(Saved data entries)
/-! ## §1 Fixed-time integrability of one-body observables of cubic growth along `Λ` -/

/-- **Fixed-time integrability along `Λ`.**  Under local Gibbs data ⊗ Lambertian noise (`0 < σ < 1/2`, continuous
positive data), for a measurable one-body observable `G` with `|G(x, v)| ≤ C (1 + |v|)³`, the particle sum
`p ↦ Σ_i G((Λ_{r′} p)_i)` is integrable at every fixed time `r′` (measurability of `Λ_{r′}`, `E(Λ_{r′} z) ≤ E(z)`,
Cauchy–Schwarz, second and fourth Gaussian velocity moments). [folklore] -/
theorem integrable_sum_of_cubic (hσ : 0 < σ) (hσ' : σ < 2⁻¹) (ha : Continuous a₀) (hθ : Continuous θ₀)
    (hu : Continuous u₀) (ha0 : ∀ x, 0 < a₀ x) (hθ0 : ∀ x, 0 < θ₀ x) (N : ℕ)
    (Φ : HardSphereFlow (Torus.geometry (Fin 3)) (hsDiameter σ N) (N + 1)) {G : T3 × V3 → ℝ} (hGm : Measurable G)
    {C : ℝ} (hC0 : 0 ≤ C) (hC : ∀ y : T3 × V3, |G y| ≤ C * (1 + ‖y.2‖) ^ 3) (r' : ℝ) :
    Integrable (fun p : Config (N + 1) (Fin 3) T3 × (ℕ → V3) => ∑ i : Fin (N + 1),
        G (lambertFlow (Torus.geometry (Fin 3)) (hsDiameter σ N) p.2 p.1 r' i))
      ((localGibbsLaw σ a₀ u₀ θ₀ N Φ).prod (lambertNoise (Fin 3))) := by
  -- adapted from `LambertianContactSwapLambertianEulerProductionSplitTools.integrable_window_functional`
  have hσ2 : σ ≤ 1 / 2 := by rw [one_div]; exact hσ'.le
  haveI : IsProbabilityMeasure (localGibbsLaw σ a₀ u₀ θ₀ N Φ) :=
    isProbabilityMeasure_localGibbsLaw ha hθ hu ha0 hθ0 hσ2 N Φ
  set P := (localGibbsLaw σ a₀ u₀ θ₀ N Φ).prod (lambertNoise (Fin 3)) with hP
  have hΛ := measurable_lambertFlow_hsDiameter hσ.le hσ' N r'
  have hFm : Measurable fun p : Config (N + 1) (Fin 3) T3 × (ℕ → V3) =>
      ∑ i, G (lambertFlow (Torus.geometry (Fin 3)) (hsDiameter σ N) p.2 p.1 r' i) :=
    Finset.measurable_sum _ fun i _ => hGm.comp ((measurable_pi_apply i).comp hΛ)
  have hE1 : Integrable (fun p : Config (N + 1) (Fin 3) T3 × (ℕ → V3) => ∑ i, ‖(p.1 i).2‖ ^ 2) P :=
    (QuenchedCellClock.integrable_sum_norm_sq_localGibbsLaw ha hθ hu (fun x => (ha0 x).le) hθ0 N Φ).comp_fst _
  have hE4 : Integrable (fun p : Config (N + 1) (Fin 3) T3 × (ℕ → V3) => ∑ i, ‖(p.1 i).2‖ ^ 4) P :=
    (ClampedCurrentsDockWindowBalance.integrable_sum_norm_pow_four_localGibbsLaw ha hθ hu (fun x => (ha0 x).le)
      hθ0 σ N Φ).comp_fst _
  have hBP : Integrable (fun p : Config (N + 1) (Fin 3) T3 × (ℕ → V3) => ((N : ℝ) + 1) * C *
      (3 + 5 * ∑ i, ‖(p.1 i).2‖ ^ 2 + ((N : ℝ) + 1) * ∑ i, ‖(p.1 i).2‖ ^ 4)) P :=
    Integrable.const_mul (((integrable_const _).add (hE1.const_mul _)).add (hE4.const_mul _)) _
  refine hBP.mono' hFm.aestronglyMeasurable (Eventually.of_forall fun p => ?_)
  have hS0 : 0 ≤ ∑ i, ‖(p.1 i).2‖ ^ 2 := Finset.sum_nonneg fun i _ => by positivity
  have hm : ∑ i, ‖(lambertFlow (Torus.geometry (Fin 3)) (hsDiameter σ N) p.2 p.1 r' i).2‖ ^ 2 ≤
      ∑ i, ‖(p.1 i).2‖ ^ 2 := by
    have h := configEnergy_lambertFlow_le (G := Torus.geometry (Fin 3)) (ε := hsDiameter σ N) p.2 p.1 r'
    simp only [configEnergy] at h
    linarith
  have hL0 : 0 ≤ ∑ i, ‖(lambertFlow (Torus.geometry (Fin 3)) (hsDiameter σ N) p.2 p.1 r' i).2‖ ^ 2 :=
    Finset.sum_nonneg fun i _ => by positivity
  have hCS : (∑ i, ‖(p.1 i).2‖ ^ 2) ^ 2 ≤ ((N : ℝ) + 1) * ∑ i, ‖(p.1 i).2‖ ^ 4 := by
    have hcs := sq_sum_le_card_mul_sum_sq (s := Finset.univ) (f := fun i : Fin (N + 1) => ‖(p.1 i).2‖ ^ 2)
    simpa only [Finset.card_univ, Fintype.card_fin, Nat.cast_add, Nat.cast_one, ← pow_mul] using hcs
  rw [Real.norm_eq_abs]
  refine (abs_sum_le_of_cubic hC0 hC _).trans ?_
  have hN0 : (0 : ℝ) ≤ ((N : ℝ) + 1) * C := by positivity
  refine mul_le_mul_of_nonneg_left ?_ hN0
  nlinarith [mul_le_mul hm hm hL0 hS0]
import Literature.NumberTheory.Automorphic.Liu2021.LemD1Item4AsPrintedIndexed
import Literature.NumberTheory.Automorphic.Liu2021.CheckOfChiLocalMuTwist
import Literature.NumberTheory.Automorphic.Liu2021.CheckOfChiCompanionCharacter
import Literature.NumberTheory.Automorphic.Liu2021.CheckOfChiLocal
import Literature.NumberTheory.Automorphic.Liu2021.Def411WeilCarriersLineClassDictionary
import Literature.NumberTheory.Automorphic.Liu2021.Def411WeilCarriersAtChiSplittingGluing
import Literature.NumberTheory.Automorphic.Liu2021.Def411WeilCarriersLocalFactorSplitPlace
import Literature.NumberTheory.Automorphic.Liu2021.SplitPlaceHeckeEigenvaluesGlobal
import Literature.NumberTheory.Automorphic.Liu2021.AppendixC.OmegaHomEquivTransport
import Literature.NumberTheory.GelbartRogawski1991.LocalSplittingCMGaloisTransportUndoubled
import Literature.NumberTheory.Automorphic.QuadraticIdelicNormLocalNorms
import HarnessLib

/-!
# Crux `HLiu418`, line `F0_P5_CurveThetaLettersPaydown` — stub **R2′** `CompanionRelabelTransfer₂` CLOSED MODULO TWO AS-PRINTED LETTERS
# ([Liu2021, Lem. D.1 (4)] at the NON-SPLIT places; [Liu2021, Lem. D.1 (1)] for the companion package), ROUTE P1 «direct»

Cell hodgecm-mathlib (D-0151), FLOOR 0, P5 (Alb-CM), crux `HLiu418` = stmt-HodgeConjecture-24832; pay-down line
`Cruxes/HLiu418/Lines/F0_P5_CurveThetaLettersPaydown.lean` ED. 4 (commit 8bf3c2954181), registered stub **R2′ `stub_sl_companionRelabelTransfer :
CompanionRelabelTransfer₂`** (the COMPANION RELABELLING `λ ↦ λ′ := λᶜ·χ̌` of a θ-type finite component, [Liu2021, Lem. D.1 (4)] «`μ′ = μᶜχ̌`»
assembled over the finite places).  Row «R2′ ASSEMBLER, ROUTE P1» (F0P5-plan (g4) GO 2026-08-31T17:23:07Z), seat A-p17 (g18).  THEOREMS ONLY
(no definition ∕ instance ∕ notation ∕ named fact ∕ `sorry`); `--supports stmt-HodgeConjecture-24832`.  HONEST LABEL: HC_CM is proved only modulo the
printed citations — the 2 remaining named inputs (hLiu418, h413) — until rung 0 closes; this file retires NO letter by itself: it reduces R2′ to TWO
AS-PRINTED LETTERS carried as the HYPOTHESES `h4`, `h1` of the head (ED. 5 names them `LemD1RankTwoCMLetters.LemD1_4AsPrintedNonsplitCM₂` ∕
`…LemD1_1AsPrintedCM₂`): `h4` = [Liu2021, Lem. D.1 (4)] EXACTLY AS PRINTED (l. 5235), READING I3 (★ `LemD1_4AsPrintedI`) on the TWO members
`0 := (λ, a, χ)`, `1 := (λ′, a′, χ)` of the θ-package family `localIndexedFamilyAtV₂` at `v` (CM packages `borelPlaceMeasure` ∕ `cmFinLocalFamily`), at the
finite places `v` of `L⁺` NON-SPLIT in `L` (`∀ w ∣ v, 𝔠 • w = w`) — the split half is ★ `areIsomorphicRep_localFactor_comp_localLineInl_of_split` (B-p08
(g22), GL₂ Weyl symmetry); `h1` = [Liu2021, Lem. D.1 (1)] AS PRINTED for the COMPANION package `(λ′, a′, χ)` at every finite place on ★ `localLemD1DataAtV₂`
— verbatim the binder `hD1` of ★ `exists_equiv_rhoVAtLine_of_forall_areIsomorphicRep_localFactor_of_lemD1_1AsPrinted` (A-p18 (g22); used only for
Flath's a.e. LINE clause); its split half is ★ `lemD1_1AsPrinted_localLemD1DataAtV₂_of_not_isField` (B-p04 (g30)) — a later edition may cut `h1` too.

PROOF ([Liu2021, proof of Lem. D.1 (4), p. 126–127] read member-wise): `λ′ := λᶜ·χ̌` is ★ `IsConjugateSymplectic.exists_companion_galConj_mul_checkOfChi`
(conjugate symplectic, weight one, CM type `Φ̄_λ`); `ω(λ, ε_a, χ)_f ≠ 0` (it receives the irreducible `σ`), so EVERY local factor `Θ_v(λ, a, χ) ≠ 0` (§3:
★ S4c-H `⊗'` structure + ★ `IsRestrictedTensorProduct.nontrivial_factor`); at a SPLIT `v` the member-wise iso `Θ_v(λ, a, χ) ≅ Θ_v(λ′, a′, χ)` is ★
B-p08's node with `χ′ := χ̌_w` (★ `forall_localComponent_checkOfChi_det`) and `λ′_w = χ̌_w · λ_w⁻¹` (§3, from `λ(y ȳ) = 1`); at a NON-SPLIT `v` it is
§2: `h4` unfolded on the local factors by ★ (r1) `lemD1_4_localFactors_of_lemD1_4AsPrintedI₂`, the second summand fed by ★ R2′-J
`CheckOfChi.muOf_localMu_eq_muTwist` (`μ′_v = μ_vᶜ·χ̌_v`), ★ `localCharOfCenter_theta_eq` (`χ′_v = χ_v`) and ★ L1 `sameClass_epsLine_iff_locF_apply_eq`
(class clause ⇔ R2′'s flip hypothesis); ★ A-p18's gluing [Flath1979, §2] gives `Ψ : ω(λ,ε_a,χ)|_{⟨a⟩} ≃ ω(λ′,ε_{a′},χ)|_{⟨a′⟩}` equivariant; `j′ := Ψ ∘ j`.

§0 plumbing; §1 the two-member Step-2 bookkeeping (proof terms packaged into the letter's family term); §2
`areIsomorphicRep_localFactor_companion_of_lemD1_4AsPrintedI`; §3 `localComponent_companion_eq`, `nontrivial_localCoinv_of_nontrivial_omegaAtLine`; §4
**`companionRelabelTransfer₂_of_nonsplit_lemD1_4 (h4) (h1)`** = the registered signature of `CompanionRelabelTransfer₂` (Lines ED. 4 :222–264) UNFOLDED
verbatim (a `Theorems/` file cannot import a `Cruxes/…/Lines/` module); ED. 5 fold: `theorem stub_sl_companionRelabelTransfer : CompanionRelabelTransfer₂ :=
F0P5CurveThetaCompanionRelabelOfLocalFactors.companionRelabelTransfer₂_of_nonsplit_lemD1_4 stub_letter_lemD14_nonsplit stub_letter_lemD11`.

## References
* [Liu2021] Y. Liu, *Fourier–Jacobi cycles and arithmetic relative trace formula*, Camb. J. Math. 9 (2021) = arXiv:2102.11518: Def. 4.1 (l. 1900–1902),
  Def. 4.11, Def. 4.12, Rem. 4.4; App. D §D.1 Steps 1–3 (l. 5213–5224), Lem. D.1 (1) (l. 5227–5229), (4) (l. 5235, p. 126) and its proof (l. 5241–5262).
* [Flath1979] D. Flath, *Decomposition of representations into tensor products*, Proc. Sympos. Pure Math. 33 (1979), part 1, §2 Example 2.
* [GelbartRogawski1991] S. Gelbart, J. Rogawski, Invent. Math. 105 (1991), §3.1 Prop. 3.1.1 p. 455, Remark p. 457.
-/

set_option autoImplicit false

-- the mandated namespace has the single-problem summit's repeated segment (`HodgeConjecture.HodgeConjecture`)
set_option linter.dupNamespace false

noncomputable section

open scoped Matrix Kronecker RestrictedProduct NumberField TensorProduct
open NumberField NumberField.mixedEmbedding IsDedekindDomain Filter
open Literature.NumberTheory Literature.NumberTheory.Automorphic Literature.NumberTheory.Automorphic.UnitaryGroup
open Literature.NumberTheory.GelbartRogawski1991 Literature.NumberTheory.GelbartRogawski1991.UnitaryDualPair
open Literature.NumberTheory.GelbartRogawski1991.UnitaryDualPair.WeilCoinv
open Literature.NumberTheory.GelbartRogawski1991.UnitaryDualPair.LocalSplitting
open Literature.NumberTheory.GelbartRogawski1991.GRConstruction
open Literature.NumberTheory.Weil1964 Literature.RepresentationTheory
open Literature.RepresentationTheory.HeisenbergGroup
open Literature.NumberTheory.GaloisRepresentations Literature.RepresentationTheory.HarrisKudlaSweet1996
open Literature.NumberTheory.Automorphic.IdeleClassGroup Literature.RepresentationTheory.Liu2021
open Literature.NumberTheory.Automorphic.Liu2021 Literature.NumberTheory.Automorphic.Liu2021.Def411WeilCarriers
open Literature.NumberTheory.Automorphic.Liu2021.Def411WeilCarriersDoubling
open NumberField.InfinitePlace
open scoped ComplexOrder
open Literature.NumberTheory.ComplexMultiplication (CMTypeOps.bar CMTypeOps.mem_bar_iff)



namespace Summit.HodgeConjecture.HodgeConjecture.Cruxes.HLiu418.F0P5CurveThetaCompanionRelabelOfLocalFactors

variable (L : Type) [Field L] [NumberField L] [IsCMField L]

/-! ## §0 Plumbing: the rank witness -/

/-- `n' = 2` for `e₁ : Fin 2 × Fin 1 ≃ Fin n'` (plumbing). [folklore] -/
theorem eq_two_of_finTwo_equiv {n' : ℕ} (e₁ : Fin 2 × Fin 1 ≃ Fin n') : n' = 2 := by
  have h := Fintype.card_congr e₁
  simp only [Fintype.card_prod, Fintype.card_fin, mul_one] at h
  omega

/-- `2 ≤ n'` for `e₁ : Fin 2 × Fin 1 ≃ Fin n'` (`n' = 2`; plumbing). [folklore] -/
theorem two_le_of_finTwo_equiv {n' : ℕ} (e₁ : Fin 2 × Fin 1 ≃ Fin n') : 2 ≤ n' := (eq_two_of_finTwo_equiv e₁).ge

/-! ## §1 The two-member bookkeeping: Step 2's characters `μ_v` of the members `(λ, a, χ)`, `(λ′, a′, χ)` -/

omit [IsCMField L] in
/-- the Step-2 slot of the two members takes values in `ℂ¹` (★ `norm_localMu`). [cite: Liu2021, App. D §D.1 Step 2 (l. 5219)] -/
theorem norm_localMu_pair (lam lam' : Literature.NumberTheory.Automorphic.IdeleClassGroup L →ₜ* Circle) :
    ∀ (i : Fin 2) (v : HeightOneSpectrum (𝓞 (Fp L))) (x : (LocalRing L v)ˣ),
      ‖(((![localMu L (toHeckeCharacter L lam), localMu L (toHeckeCharacter L lam')] : Fin 2 → ∀ v : HeightOneSpectrum (𝓞 (Fp L)),
        (LocalRing L v)ˣ →* ℂˣ) i v x : ℂˣ) : ℂ)‖ = 1 :=
  Fin.cases (fun v x => norm_localMu L (toHeckeCharacter L lam) v (isUnitary_toHeckeCharacter L lam) x)
    (fun k => Fin.cases (fun v x => norm_localMu L (toHeckeCharacter L lam') v (isUnitary_toHeckeCharacter L lam') x) (fun l => l.elim0) k)

omit [IsCMField L] in
/-- the Step-2 slot of the two members is continuous (★ `continuous_localMu`). [cite: Liu2021, App. D §D.1 Step 2 (l. 5219)] -/
theorem continuous_localMu_pair (lam lam' : Literature.NumberTheory.Automorphic.IdeleClassGroup L →ₜ* Circle) :
    ∀ (i : Fin 2) (v : HeightOneSpectrum (𝓞 (Fp L))),
      Continuous fun x : (LocalRing L v)ˣ =>
        (((![localMu L (toHeckeCharacter L lam), localMu L (toHeckeCharacter L lam')] : Fin 2 → ∀ v : HeightOneSpectrum (𝓞 (Fp L)),
          (LocalRing L v)ˣ →* ℂˣ) i v x : ℂˣ) : ℂ) :=
  Fin.cases (fun v => continuous_localMu L (toHeckeCharacter L lam) v)
    (fun k => Fin.cases (fun v => continuous_localMu L (toHeckeCharacter L lam') v) (fun l => l.elim0) k)

/-- the Step-2 slot of the two members has kernel on `L⁺_vˣ` exactly the local norms (★ `localMu_toLocalRing_eq_one_iff`, both labels
conjugate symplectic). [cite: Liu2021, App. D §D.1 Step 2 (l. 5219)] -/
theorem localMu_pair_toLocalRing_eq_one_iff (lam : Literature.NumberTheory.Automorphic.IdeleClassGroup L →ₜ* Circle)
    (hlam : IsConjugateSymplectic L lam) (lam' : Literature.NumberTheory.Automorphic.IdeleClassGroup L →ₜ* Circle)
    (hlam' : IsConjugateSymplectic L lam') :
    ∀ (i : Fin 2) (v : HeightOneSpectrum (𝓞 (Fp L))) (t : (v.adicCompletion (Fp L))ˣ),
      (![localMu L (toHeckeCharacter L lam), localMu L (toHeckeCharacter L lam')] : Fin 2 → ∀ v : HeightOneSpectrum (𝓞 (Fp L)),
        (LocalRing L v)ˣ →* ℂˣ) i v (Units.map (algebraMap (v.adicCompletion (Fp L)) (LocalRing L v)).toMonoidHom t) = 1 ↔
        ∃ x : (LocalRing L v)ˣ, (x : LocalRing L v) * conjLocal L (IsCMField.complexConj L) v x =
          algebraMap (v.adicCompletion (Fp L)) (LocalRing L v) t :=
  Fin.cases (fun v t => localMu_toLocalRing_eq_one_iff L (toHeckeCharacter L lam) v ((isOscillatorChar_toHeckeCharacter_iff lam).mpr hlam) t)
    (fun k => Fin.cases (fun v t => localMu_toLocalRing_eq_one_iff L (toHeckeCharacter L lam') v
      ((isOscillatorChar_toHeckeCharacter_iff lam').mpr hlam') t) (fun l => l.elim0) k)


/-! ## §2 [Liu2021, Lem. D.1 (4)] AS PRINTED at ONE place `v`, read on the two members, gives the companion local isomorphism -/

section Members

variable {n' : ℕ} (e₁ : Fin 2 × Fin 1 ≃ Fin n') (dV : Fin 2 → L) (hdV : ∀ i, IsCMField.complexConj L (dV i) = dV i) (hdV0 : ∀ i, dV i ≠ 0)
  (lam : Literature.NumberTheory.Automorphic.IdeleClassGroup L →ₜ* Circle) (hlam : IsConjugateSymplectic L lam)
  (a : (Fp L)ˣ) (χ : Chi (Fp L) L (IsCMField.complexConj L)) (a' : (Fp L)ˣ)
  (lam' : Literature.NumberTheory.Automorphic.IdeleClassGroup L →ₜ* Circle) (hlam' : IsConjugateSymplectic L lam')
  (v : HeightOneSpectrum (𝓞 (Fp L)))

• _TASK STATEMENT_
Your task is to restate, word for word, only those lines above that fall between the line holding "have hFm : Measurable" and the line holding "rw [Real.norm_eq_abs]", inclusive.

• _SOLUTION FOR THIS TASK_
  have hFm : Measurable fun p : Config (N + 1) (Fin 3) T3 × (ℕ → V3) =>
      ∑ i, G (lambertFlow (Torus.geometry (Fin 3)) (hsDiameter σ N) p.2 p.1 r' i) :=
    Finset.measurable_sum _ fun i _ => hGm.comp ((measurable_pi_apply i).comp hΛ)
  have hE1 : Integrable (fun p : Config (N + 1) (Fin 3) T3 × (ℕ → V3) => ∑ i, ‖(p.1 i).2‖ ^ 2) P :=
    (QuenchedCellClock.integrable_sum_norm_sq_localGibbsLaw ha hθ hu (fun x => (ha0 x).le) hθ0 N Φ).comp_fst _
  have hE4 : Integrable (fun p : Config (N + 1) (Fin 3) T3 × (ℕ → V3) => ∑ i, ‖(p.1 i).2‖ ^ 4) P :=
    (ClampedCurrentsDockWindowBalance.integrable_sum_norm_pow_four_localGibbsLaw ha hθ hu (fun x => (ha0 x).le)
      hθ0 σ N Φ).comp_fst _
  have hBP : Integrable (fun p : Config (N + 1) (Fin 3) T3 × (ℕ → V3) => ((N : ℝ) + 1) * C *
      (3 + 5 * ∑ i, ‖(p.1 i).2‖ ^ 2 + ((N : ℝ) + 1) * ∑ i, ‖(p.1 i).2‖ ^ 4)) P :=
    Integrable.const_mul (((integrable_const _).add (hE1.const_mul _)).add (hE4.const_mul _)) _
  refine hBP.mono' hFm.aestronglyMeasurable (Eventually.of_forall fun p => ?_)
  have hS0 : 0 ≤ ∑ i, ‖(p.1 i).2‖ ^ 2 := Finset.sum_nonneg fun i _ => by positivity
  have hm : ∑ i, ‖(lambertFlow (Torus.geometry (Fin 3)) (hsDiameter σ N) p.2 p.1 r' i).2‖ ^ 2 ≤
      ∑ i, ‖(p.1 i).2‖ ^ 2 := by
    have h := configEnergy_lambertFlow_le (G := Torus.geometry (Fin 3)) (ε := hsDiameter σ N) p.2 p.1 r'
    simp only [configEnergy] at h
    linarith
  have hL0 : 0 ≤ ∑ i, ‖(lambertFlow (Torus.geometry (Fin 3)) (hsDiameter σ N) p.2 p.1 r' i).2‖ ^ 2 :=
    Finset.sum_nonneg fun i _ => by positivity
  have hCS : (∑ i, ‖(p.1 i).2‖ ^ 2) ^ 2 ≤ ((N : ℝ) + 1) * ∑ i, ‖(p.1 i).2‖ ^ 4 := by
    have hcs := sq_sum_le_card_mul_sum_sq (s := Finset.univ) (f := fun i : Fin (N + 1) => ‖(p.1 i).2‖ ^ 2)
    simpa only [Finset.card_univ, Fintype.card_fin, Nat.cast_add, Nat.cast_one, ← pow_mul] using hcs
  rw [Real.norm_eq_abs]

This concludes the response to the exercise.